Court of Appeals of Ohio, Eleventh District

June 17, 2013

STATE OF OHIO, Plaintiff-Appellant,
v.
WILLIAM F. CONSOLO, Defendant-Appellee.

Criminal Appeal from the Portage County Municipal Court, Ravenna Division, Case No. R2011 TRC 16608.

Victor V. Vigluicci, Portage County Prosecutor, and Pamela J. Holder, Assistant Prosecutor, (For Plaintiff-Appellant).

Edwin R. O'Day, and Joseph C. Patituce, Patituce & Associates, LLC, (For Defendant-Appellee).

OPINION

DIANE V. GRENDELL, J.

{¶1} Plaintiff-appellant, the State of Ohio, appeals the August 30, 2012 Journal Entry of the Portage County Municipal Court, Ravenna Division, suppressing the defendant-appellee, William F. Consolo, Jr.'s breath test results. The issues before this court are whether the State bears the burden of producing evidence of the general, scientific reliability of the Intoxilyzer 8000 when challenged in a motion to suppress; whether the Ohio Administrative Code requires a dry gas control between subject tests; and whether the alleged alteration of Consolo's breath test results by the Ohio Department of Health on its website is reason to suppress the results. For the following reasons, we reverse the decision of the court below.

{¶2} On December 19, 2011, the Streetsboro Police Department issued Consolo a traffic ticket, charging him with OVI, a misdemeanor of the first degree in violation of R.C. 4511.19(A)(1)(a) (driving under the influence of alcohol) and (d) (driving with a prohibited breath alcohol concentration), and with violating the Approaching a Stopped Emergency Vehicle statute, a minor misdemeanor in violation of R.C. 4511.213.

{¶3} On December 23, 2011, Consolo entered a plea of not guilty.

{¶4} On February 21, 2012, Consolo filed a Motion to Suppress, seeking, inter alia, to suppress the breath test results of the Intoxilyzer 8000. As grounds for suppression, Consolo argued that the breath test was not conducted in accordance with the regulations of the Ohio Department of Health as set forth in Chapter 3701-53-02 of the Ohio Administrative Code, and the Intoxilyzer 8000 was determined by the municipal court to be unreliable in State v. Johnson, Portage County Municipal Court, Ravenna Division, Case No. R 2011 TRC 4090.

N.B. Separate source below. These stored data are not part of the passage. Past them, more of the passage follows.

import Summits.SmoothPoincare4.SmoothPoincare4.Theorems.ConvexBisectionAcyclicBisectionExistsStubModelsOnCounts
import Summits.SmoothPoincare4.SmoothPoincare4.Theorems.ConvexBisectionAcyclicBisectionExistsMultiAttachmentH1
import Literature.Topology.FourManifolds.LefschetzBaseBetti
import HarnessLib

/-!
# The classes of a one-sided Lefschetz model of a homotopy 4-sphere span `ℚ^{2g}`, unconditionally
(sub-goal `stub_modelsOn_counts_span` of stub `stub_modelsOn_counts`, line `modp-braid-orbits`, reshape r9,
crux `ConvexBisection.AcyclicBisectionExists`, item stmt-SmoothPoincare4-10508; wave 4 / W4-E)

The second clause of the named fact `LefschetzBase.modelsOn_counts_of_homotopyEquiv_sphere`
(Gompf–Stipsicz 1999, §8.2; Etnyre–Fuller 2006, §2), now WITHOUT hypotheses: if `M ≃ₕ S⁴` and
`ModelsOn M g l` (`M = X ∪_Ψ Base g`, `X = X(F_{g,1}; l)` the Lefschetz handlebody of the signed word `l`)
then `Submodule.span ℚ (letters (ratWord l)) = ⊤`.  On paper: `H₁(X; ℤ) ≅ ℤ^{2g}/⟨classes⟩` and
`H₁(X; ℚ) = H₁(M; ℚ) = 0` (the cap `Base g ≅ F × D²` has `H₂(Base g; ℚ) = 0`, so `H₂(M, X; ℚ) = 0`), hence
`ℤ^{2g}/⟨classes⟩` is torsion and the classes span rationally.  Assembly of three accepted inputs:

* `span_letters_ratWord_eq_top_of_gluing_base` (`…StubModelsOnCounts.lean`, p113042): for ANY boundary
  gluing `M = X ∪_Ψ Base g` of a homotopy 4-sphere with `H₂(Base g; ℚ) = 0` and
  `H₁(X; ℤ) ≃ₗ[ℤ] ℤ^{2g} ⧸ span (letters l)`, the classes span `ℚ^{2g}` (excision for the gluing, Lefschetz
  duality, finiteness of `H₁(X; ℤ)`, rank–nullity);
* `stub_isLefschetzHandlebody_homology_H1` (`…MultiAttachmentH1.lean`, p122550) = clause 2 of NF5:
  `IsLefschetzHandlebody g l X → H₁(X; ℤ) ≃ₗ[ℤ] ℤ^{2g} ⧸ span (letters l)` (Mayer–Vietoris over the Kosinski
  multi-attachment and Milnor's chain shadow `exists_isChainShadow_holds`);
* `LefschetzBase.isZero_singularHomology_base_of_two_le` (`LefschetzBaseBetti.lean`, p120614):
  `H₂(Base g; ℚ) = 0` (Milnor 1968, Thm. 9.1, by Mayer–Vietoris over the Milnor cover).

By-product `modelsOn_handlebody_homologyOne` — the `ModelsOn` clause unfolded with all three facts about
its handlebody side.  No definitions, no named facts, no `sorry`.
-/

noncomputable section

-- the prescribed namespace `Summit.<P>.<Sub>.…` duplicates `SmoothPoincare4` (P = Sub)
set_option linter.dupNamespace false

open scoped Manifold ContDiff Topology ContinuousMap
open Set Function CategoryTheory CategoryTheory.Limits
open Literature.GroupTheory.CombinatorialGroupTheory.SignedHurwitz Literature.Topology.FourManifolds
  Literature.Topology.FourManifolds.LefschetzBase Literature.AlgebraicTopology.SingularHomology

namespace Summit.SmoothPoincare4.SmoothPoincare4.Theorems.AcyclicBisectionExists.ModpBraidOrbits

variable {M : Type} [TopologicalSpace M] [T2Space M] [SecondCountableTopology M]
  [ChartedSpace (EuclideanSpace ℝ (Fin 4)) M] [IsManifold (𝓡 4) ∞ M]

omit [T2Space M] [SecondCountableTopology M] [IsManifold (𝓡 4) ∞ M] in
/-- **The handlebody side of a one-sided model, with its first homology**: `ModelsOn M g l` unfolded,
together with `H₁(X; ℤ) ≃ₗ[ℤ] ℤ^{2g} ⧸ span (letters l)` (clause 2 of NF5, Gompf–Stipsicz 1999 §8.2) for its
Lefschetz handlebody `X`. [cite: GompfStipsicz1999, §8.2] -/
theorem modelsOn_handlebody_homologyOne {g : ℕ} {l : List ((Fin g ⊕ Fin g → ℤ) × Bool)}
    (hM : ModelsOn M g l) :
    ∃ (X : Type) (_ : TopologicalSpace X) (_ : T2Space X) (_ : SecondCountableTopology X)
      (_ : CompactSpace X) (_ : ChartedSpace (EuclideanHalfSpace 4) X) (_ : IsManifold (𝓡∂ 4) ∞ X)
      (bX : BoundaryData (𝓡∂ 4) X (𝓡 3)) (Ψ : bX.carrier ≃ₘ⟮𝓡 3, 𝓡 3⟯ (bBase g).carrier),
      IsLefschetzHandlebody g l X ∧ IsBoundaryGluing bX (bBase g) Ψ (𝓡 4) M ∧
        Nonempty (singularHomology ℤ ℤ X 1 ≃ₗ[ℤ] ((Fin g ⊕ Fin g → ℤ) ⧸ Submodule.span ℤ (letters l))) := by
  obtain ⟨X, _, _, _, _, _, _, bX, Ψ, hX, hglue⟩ := hM
  exact ⟨X, inferInstance, inferInstance, inferInstance, inferInstance, inferInstance, inferInstance, bX, Ψ,
    hX, hglue, stub_isLefschetzHandlebody_homology_H1 g l X hX⟩

/-- **Clause 2 of NF2 on `ModelsOn`, unconditionally**: for a one-sided Lefschetz model `ModelsOn M g l` of
a homotopy 4-sphere `M`, the classes of `l` span `ℚ^{2g}` — `span_letters_ratWord_eq_top_of_gluing_base`
with `hB2 := isZero_singularHomology_base_of_two_le ℚ ℚ g le_rfl` and `hX1` from clause 2 of NF5.
[cite: GompfStipsicz1999, §8.2] -/
theorem span_letters_ratWord_eq_top_of_modelsOn {g : ℕ} {l : List ((Fin g ⊕ Fin g → ℤ) × Bool)}
    (e : M ≃ₕ Metric.sphere (0 : EuclideanSpace ℝ (Fin 5)) 1) (hM : ModelsOn M g l) :
    Submodule.span ℚ (letters (ratWord l)) = ⊤ := by
  obtain ⟨X, _, _, _, _, _, _, bX, Ψ, -, hglue, hX1⟩ := modelsOn_handlebody_homologyOne hM
  exact span_letters_ratWord_eq_top_of_gluing_base e bX Ψ hglue
    (isZero_singularHomology_base_of_two_le ℚ ℚ g le_rfl) hX1

/-- **Sub-goal `stub_modelsOn_counts_span` of stub `stub_modelsOn_counts`** (line `modp-braid-orbits`, r9):
the second clause of `LefschetzBase.modelsOn_counts_of_homotopyEquiv_sphere` (Gompf–Stipsicz 1999, §8.2;
Etnyre–Fuller 2006, §2) for every one-sided Lefschetz model `ModelsOn M g l` of a homotopy 4-sphere `M`,
unconditionally: the classes of `l`, read over `ℚ`, span `ℚ^{2g}` (`H₁(X; ℤ) ≅ ℤ^{2g}/⟨classes⟩` is torsion
because `H₁(X; ℚ) = H₁(M; ℚ) = 0`). [cite: GompfStipsicz1999, §8.2] -/
theorem stub_modelsOn_counts_span :
    ∀ (M : Type) [TopologicalSpace M] [T2Space M] [SecondCountableTopology M]
      [ChartedSpace (EuclideanSpace ℝ (Fin 4)) M] [IsManifold (𝓡 4) ∞ M] (g : ℕ)
      (l : List ((Fin g ⊕ Fin g → ℤ) × Bool)),
      M ≃ₕ Metric.sphere (0 : EuclideanSpace ℝ (Fin 5)) 1 → ModelsOn M g l →
        Submodule.span ℚ (letters (ratWord l)) = ⊤ :=
  fun _ _ _ _ _ _ _ _ e hM => span_letters_ratWord_eq_top_of_modelsOn e hM

end Summit.SmoothPoincare4.SmoothPoincare4.Theorems.AcyclicBisectionExists.ModpBraidOrbits

end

{¶5} On May 11, 2012, Consolo filed a Supplement to Motion to Suppress, arguing, as an additional reason to suppress the breath test results, that the samples were not taken in accordance with Ohio Adm.Code 3701-53-04(B), which requires "a dry gas control test before and after every subject test."

{¶6} On August 29, 2012, a suppression hearing was held. Mary Martin, the Program Administrator for Alcohol and Drug Testing at the Ohio Department of Health, testified on behalf of the State. Martin testified that she was trained in the operation of the Intoxilyzer 8000 by the manufacturer, and is responsible for developing regulations for its use.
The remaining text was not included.